**EXERCISE DESCRIPTION:** Under this line are the records; write out word for word the part that begins at the line containing "seven fields, the" and ends at the line containing "set_option linter.dupNamespace false", and no more.

━━━ RECORDS PROVIDED ━━━

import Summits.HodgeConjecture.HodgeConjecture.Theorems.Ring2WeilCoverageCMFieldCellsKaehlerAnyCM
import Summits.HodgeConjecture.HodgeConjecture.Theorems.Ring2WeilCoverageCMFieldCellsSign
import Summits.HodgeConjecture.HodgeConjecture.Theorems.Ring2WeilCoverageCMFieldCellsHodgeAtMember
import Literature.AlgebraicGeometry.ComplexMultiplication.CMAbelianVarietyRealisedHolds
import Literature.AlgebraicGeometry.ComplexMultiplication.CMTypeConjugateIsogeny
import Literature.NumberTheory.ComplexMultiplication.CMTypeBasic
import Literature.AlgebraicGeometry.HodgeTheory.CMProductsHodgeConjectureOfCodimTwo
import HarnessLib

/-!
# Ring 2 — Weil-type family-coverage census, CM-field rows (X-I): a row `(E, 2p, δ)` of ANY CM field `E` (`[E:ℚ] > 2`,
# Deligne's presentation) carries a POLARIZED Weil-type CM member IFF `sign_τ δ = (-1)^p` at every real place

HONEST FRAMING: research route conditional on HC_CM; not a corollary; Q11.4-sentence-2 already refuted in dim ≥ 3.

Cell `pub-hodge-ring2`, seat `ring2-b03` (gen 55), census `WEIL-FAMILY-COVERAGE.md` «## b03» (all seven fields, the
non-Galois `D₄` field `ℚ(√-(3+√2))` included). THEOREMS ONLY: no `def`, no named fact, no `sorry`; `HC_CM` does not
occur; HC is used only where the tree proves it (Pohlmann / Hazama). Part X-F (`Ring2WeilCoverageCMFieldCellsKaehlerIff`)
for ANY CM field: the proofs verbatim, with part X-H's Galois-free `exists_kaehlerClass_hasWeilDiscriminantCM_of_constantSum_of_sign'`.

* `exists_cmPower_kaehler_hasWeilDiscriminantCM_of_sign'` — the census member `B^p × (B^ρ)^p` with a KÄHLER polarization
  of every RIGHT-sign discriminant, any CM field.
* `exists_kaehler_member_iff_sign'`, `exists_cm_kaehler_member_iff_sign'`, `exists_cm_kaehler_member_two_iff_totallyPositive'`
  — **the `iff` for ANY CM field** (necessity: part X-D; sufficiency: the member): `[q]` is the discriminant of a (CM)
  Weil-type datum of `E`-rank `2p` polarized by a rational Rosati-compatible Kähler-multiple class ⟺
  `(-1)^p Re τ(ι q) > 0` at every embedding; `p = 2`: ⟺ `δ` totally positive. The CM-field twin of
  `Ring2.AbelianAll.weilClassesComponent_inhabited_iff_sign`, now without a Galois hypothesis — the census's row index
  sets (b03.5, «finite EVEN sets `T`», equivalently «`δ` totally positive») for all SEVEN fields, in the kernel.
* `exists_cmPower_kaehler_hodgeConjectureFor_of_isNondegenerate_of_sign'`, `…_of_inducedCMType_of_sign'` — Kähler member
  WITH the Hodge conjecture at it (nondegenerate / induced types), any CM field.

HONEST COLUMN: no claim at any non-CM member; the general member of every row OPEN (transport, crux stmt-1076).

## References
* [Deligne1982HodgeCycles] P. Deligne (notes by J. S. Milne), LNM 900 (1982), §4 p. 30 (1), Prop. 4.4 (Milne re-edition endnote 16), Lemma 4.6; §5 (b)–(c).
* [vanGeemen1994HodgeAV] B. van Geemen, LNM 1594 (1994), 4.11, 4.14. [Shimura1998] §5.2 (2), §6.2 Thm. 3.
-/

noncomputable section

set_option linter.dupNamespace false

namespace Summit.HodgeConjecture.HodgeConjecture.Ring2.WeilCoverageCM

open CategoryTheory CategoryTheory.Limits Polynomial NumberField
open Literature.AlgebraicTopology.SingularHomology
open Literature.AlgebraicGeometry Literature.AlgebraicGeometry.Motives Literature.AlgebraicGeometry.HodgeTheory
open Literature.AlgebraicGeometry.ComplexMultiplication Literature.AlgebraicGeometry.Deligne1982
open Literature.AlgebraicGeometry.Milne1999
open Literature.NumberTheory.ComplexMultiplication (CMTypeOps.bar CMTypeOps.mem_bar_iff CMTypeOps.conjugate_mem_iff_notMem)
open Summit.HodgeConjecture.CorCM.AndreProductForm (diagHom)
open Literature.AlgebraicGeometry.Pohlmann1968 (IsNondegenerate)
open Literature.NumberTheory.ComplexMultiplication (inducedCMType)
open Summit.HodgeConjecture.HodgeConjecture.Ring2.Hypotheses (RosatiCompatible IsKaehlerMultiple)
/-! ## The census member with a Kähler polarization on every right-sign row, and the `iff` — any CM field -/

━━━

**SOLUTION:**
Cell `pub-hodge-ring2`, seat `ring2-b03` (gen 55), census `WEIL-FAMILY-COVERAGE.md` «## b03» (all seven fields, the
non-Galois `D₄` field `ℚ(√-(3+√2))` included). THEOREMS ONLY: no `def`, no named fact, no `sorry`; `HC_CM` does not
occur; HC is used only where the tree proves it (Pohlmann / Hazama). Part X-F (`Ring2WeilCoverageCMFieldCellsKaehlerIff`)
for ANY CM field: the proofs verbatim, with part X-H's Galois-free `exists_kaehlerClass_hasWeilDiscriminantCM_of_constantSum_of_sign'`.

* `exists_cmPower_kaehler_hasWeilDiscriminantCM_of_sign'` — the census member `B^p × (B^ρ)^p` with a KÄHLER polarization
  of every RIGHT-sign discriminant, any CM field.
* `exists_kaehler_member_iff_sign'`, `exists_cm_kaehler_member_iff_sign'`, `exists_cm_kaehler_member_two_iff_totallyPositive'`
  — **the `iff` for ANY CM field** (necessity: part X-D; sufficiency: the member): `[q]` is the discriminant of a (CM)
  Weil-type datum of `E`-rank `2p` polarized by a rational Rosati-compatible Kähler-multiple class ⟺
  `(-1)^p Re τ(ι q) > 0` at every embedding; `p = 2`: ⟺ `δ` totally positive. The CM-field twin of
  `Ring2.AbelianAll.weilClassesComponent_inhabited_iff_sign`, now without a Galois hypothesis — the census's row index
  sets (b03.5, «finite EVEN sets `T`», equivalently «`δ` totally positive») for all SEVEN fields, in the kernel.
* `exists_cmPower_kaehler_hodgeConjectureFor_of_isNondegenerate_of_sign'`, `…_of_inducedCMType_of_sign'` — Kähler member
  WITH the Hodge conjecture at it (nondegenerate / induced types), any CM field.

HONEST COLUMN: no claim at any non-CM member; the general member of every row OPEN (transport, crux stmt-1076).

## References
* [Deligne1982HodgeCycles] P. Deligne (notes by J. S. Milne), LNM 900 (1982), §4 p. 30 (1), Prop. 4.4 (Milne re-edition endnote 16), Lemma 4.6; §5 (b)–(c).
* [vanGeemen1994HodgeAV] B. van Geemen, LNM 1594 (1994), 4.11, 4.14. [Shimura1998] §5.2 (2), §6.2 Thm. 3.
-/

noncomputable section

set_option linter.dupNamespace false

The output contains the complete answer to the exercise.